* What to work on: Starting at the first line of the data below, write out each line exactly until you reach the line containing "[Fintype V] [DecidableEq", and include that line too.
(Beginning of Exercise data)
/-- **Good paths are at least half of all paths.** If a set `E` of path tuples contains every tuple all
of whose splice instances `P r q` (`q ≤ mk`) satisfy Hall's condition and all of whose pooled
clause-sharing components have `< u` clauses, then `#E ≥ #Paths / 2`: the complement of `E` is covered
by the two bad sets of `lds_hallBad_card` and `lds_compBad_card`, each of size `≤ #Paths / 4`. -/
theorem lds_good_card (k m n u : ℕ) (hk : 1 ≤ k) (hn : 1 ≤ n) (hmn : m ≤ n) (hu : 1 ≤ u)
    (hBfs : (∀ {V : Type} [Fintype V] [DecidableEq V] (R : V → V → Prop) (a : V) (u : ℕ) (hu : 1 ≤ u),
      (∃ e : Fin u → V, Function.Injective e ∧ ∀ i, Relation.ReflTransGen R a (e i)) →
      ∃ f : Fin u → V, Function.Injective f ∧ f ⟨0, hu⟩ = a ∧
        ∃ p : Fin u → Fin u, Monotone p ∧ ∀ i : Fin u, (i : ℕ) ≠ 0 → p i < i ∧ R (f (p i)) (f i)) ∧
      ∀ u : ℕ, Fintype.card {p : Fin u → Fin u // Monotone p} ≤ 4 ^ u)
    (hHall : ∀ (k m n : ℕ), 1 ≤ k → 1 ≤ n → m ≤ n → ∀ (r : Fin k) (q : ℕ),
      (((Finset.univ : Finset (Fin (k + 1) → Fin m → Fin k → Fin n × Bool)).filter fun Ψ =>
          ∃ T : Finset (Fin m),
            (T.biUnion fun i => Finset.univ.image fun j : Fin k =>
              (if (i : ℕ) * k + j < q then Ψ r.succ i j else Ψ r.castSucc i j).1).card < T.card).card : ℝ)
        ≤ (Fintype.card (Fin (k + 1) → Fin m → Fin k → Fin n × Bool) : ℝ) *
          ∑ c ∈ Finset.Icc 2 m, ((m.choose c : ℕ) : ℝ) * ((n.choose (c - 1) : ℕ) : ℝ) *
            (((c - 1 : ℕ) : ℝ) / n) ^ (k * c))
    (hPeel : ∀ (k m n : ℕ), 1 ≤ n → ∀ (r : Fin k) (u : ℕ) (f : Fin u → Fin m),
      Function.Injective f → ∀ (p : Fin u → Fin u), (∀ i : Fin u, (i : ℕ) ≠ 0 → p i < i) →
      (((Finset.univ : Finset (Fin (k + 1) → Fin m → Fin k → Fin n × Bool)).filter fun Ψ =>
          ∀ i : Fin u, (i : ℕ) ≠ 0 → ∃ j j' : Fin k, ∃ ρ ρ' : Fin (k + 1),
            (ρ = r.castSucc ∨ ρ = r.succ) ∧ (ρ' = r.castSucc ∨ ρ' = r.succ) ∧
            (Ψ ρ (f (p i)) j).1 = (Ψ ρ' (f i) j').1).card : ℝ) * (n : ℝ) ^ (u - 1)
        ≤ ((2 * k : ℝ) ^ 2) ^ (u - 1) *
          Fintype.card (Fin (k + 1) → Fin m → Fin k → Fin n × Bool))
    (hsmall₁ : (k : ℝ) * ((m : ℝ) * k + 1) *
        (∑ c' ∈ Finset.Icc 2 m, ((m.choose c' : ℕ) : ℝ) *
          ((n.choose (c' - 1) : ℕ) : ℝ) * (((c' - 1 : ℕ) : ℝ) / n) ^ (k * c')) ≤ 1 / 4)
    (hsmall₂ : (k : ℝ) * (m : ℝ) ^ u * (4 : ℝ) ^ u * ((2 * k : ℝ) ^ 2 / n) ^ (u - 1) ≤ 1 / 4)
    (E : Finset (Fin (k + 1) → Fin m → Fin k → Fin n × Bool))
    (hE : ∀ Ψ : Fin (k + 1) → Fin m → Fin k → Fin n × Bool,
      (∀ (r : Fin k) (q : ℕ), q ≤ m * k → ∀ T : Finset (Fin m), T.card ≤
        (T.biUnion fun i => Finset.univ.image fun j : Fin k =>
          (if (i : ℕ) * k + j < q then Ψ r.succ i j else Ψ r.castSucc i j).1).card) →
      (∀ (r : Fin k) (a : Fin m), (Finset.univ.filter fun a' : Fin m => Relation.ReflTransGen
        (fun a a' : Fin m => ∃ j j' : Fin k, ∃ ρ ρ' : Fin (k + 1),
          (ρ = r.castSucc ∨ ρ = r.succ) ∧ (ρ' = r.castSucc ∨ ρ' = r.succ) ∧
          (Ψ ρ a j).1 = (Ψ ρ' a' j').1) a a').card < u) →
      Ψ ∈ E) :
    (Fintype.card (Fin (k + 1) → Fin m → Fin k → Fin n × Bool) : ℝ) / 2 ≤ E.card := by
  have hB₁ := lds_hallBad_card k m n hk hn hmn hHall hsmall₁
  have hB₂ := lds_compBad_card k m n hn u hu hBfs hPeel hsmall₂
  set N := Fintype.card (Fin (k + 1) → Fin m → Fin k → Fin n × Bool) with hN
  set B₁ : Finset (Fin (k + 1) → Fin m → Fin k → Fin n × Bool) :=
    (Finset.univ : Finset (Fin (k + 1) → Fin m → Fin k → Fin n × Bool)).filter fun Ψ =>
        ∃ r : Fin k, ∃ q : ℕ, q ≤ m * k ∧ ∃ T : Finset (Fin m),
          (T.biUnion fun i => Finset.univ.image fun j : Fin k =>
            (if (i : ℕ) * k + j < q then Ψ r.succ i j else Ψ r.castSucc i j).1).card < T.card
    with hB₁_def
  set B₂ : Finset (Fin (k + 1) → Fin m → Fin k → Fin n × Bool) :=
    (Finset.univ : Finset (Fin (k + 1) → Fin m → Fin k → Fin n × Bool)).filter fun Ψ =>
        ∃ r : Fin k, ∃ a : Fin m, u ≤ (Finset.univ.filter fun a' : Fin m => Relation.ReflTransGen
          (fun a a' : Fin m => ∃ j j' : Fin k, ∃ ρ ρ' : Fin (k + 1),
            (ρ = r.castSucc ∨ ρ = r.succ) ∧ (ρ' = r.castSucc ∨ ρ' = r.succ) ∧
            (Ψ ρ a j).1 = (Ψ ρ' a' j').1) a a').card with hB₂_def
  -- every path tuple is good or bad
  have hcov : (Finset.univ : Finset (Fin (k + 1) → Fin m → Fin k → Fin n × Bool)) ⊆
      E ∪ (B₁ ∪ B₂) := by
    intro Ψ _
    by_cases h₁ : ∀ (r : Fin k) (q : ℕ), q ≤ m * k → ∀ T : Finset (Fin m), T.card ≤
        (T.biUnion fun i => Finset.univ.image fun j : Fin k =>
          (if (i : ℕ) * k + j < q then Ψ r.succ i j else Ψ r.castSucc i j).1).card
    · by_cases h₂ : ∀ (r : Fin k) (a : Fin m), (Finset.univ.filter fun a' : Fin m =>
          Relation.ReflTransGen
            (fun a a' : Fin m => ∃ j j' : Fin k, ∃ ρ ρ' : Fin (k + 1),
              (ρ = r.castSucc ∨ ρ = r.succ) ∧ (ρ' = r.castSucc ∨ ρ' = r.succ) ∧
              (Ψ ρ a j).1 = (Ψ ρ' a' j').1) a a').card < u
      · exact Finset.mem_union_left _ (hE Ψ h₁ h₂)
      · push Not at h₂
        obtain ⟨r, a, hra⟩ := h₂
        refine Finset.mem_union_right _ (Finset.mem_union_right _ ?_)
        simp only [hB₂_def, Finset.mem_filter, Finset.mem_univ, true_and]
        exact ⟨r, a, hra⟩
    · push Not at h₁
      obtain ⟨r, q, hq, T, hT⟩ := h₁
      refine Finset.mem_union_right _ (Finset.mem_union_left _ ?_)
      simp only [hB₁_def, Finset.mem_filter, Finset.mem_univ, true_and]
      exact ⟨r, q, hq, T, hT⟩
  have hcardN : N ≤ E.card + (B₁.card + B₂.card) := by
    have h := Finset.card_le_card hcov
    rw [Finset.card_univ] at h
    exact h.trans ((Finset.card_union_le _ _).trans
      (Nat.add_le_add_left (Finset.card_union_le _ _) _))
  have hreal : (N : ℝ) ≤ E.card + (B₁.card + B₂.card) := by exact_mod_cast hcardN
  linarith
(End of Exercise data)
* Expected answer:
/-- **Good paths are at least half of all paths.** If a set `E` of path tuples contains every tuple all
of whose splice instances `P r q` (`q ≤ mk`) satisfy Hall's condition and all of whose pooled
clause-sharing components have `< u` clauses, then `#E ≥ #Paths / 2`: the complement of `E` is covered
by the two bad sets of `lds_hallBad_card` and `lds_compBad_card`, each of size `≤ #Paths / 4`. -/
theorem lds_good_card (k m n u : ℕ) (hk : 1 ≤ k) (hn : 1 ≤ n) (hmn : m ≤ n) (hu : 1 ≤ u)
    (hBfs : (∀ {V : Type} [Fintype V] [DecidableEq V] (R : V → V → Prop) (a : V) (u : ℕ) (hu : 1 ≤ u),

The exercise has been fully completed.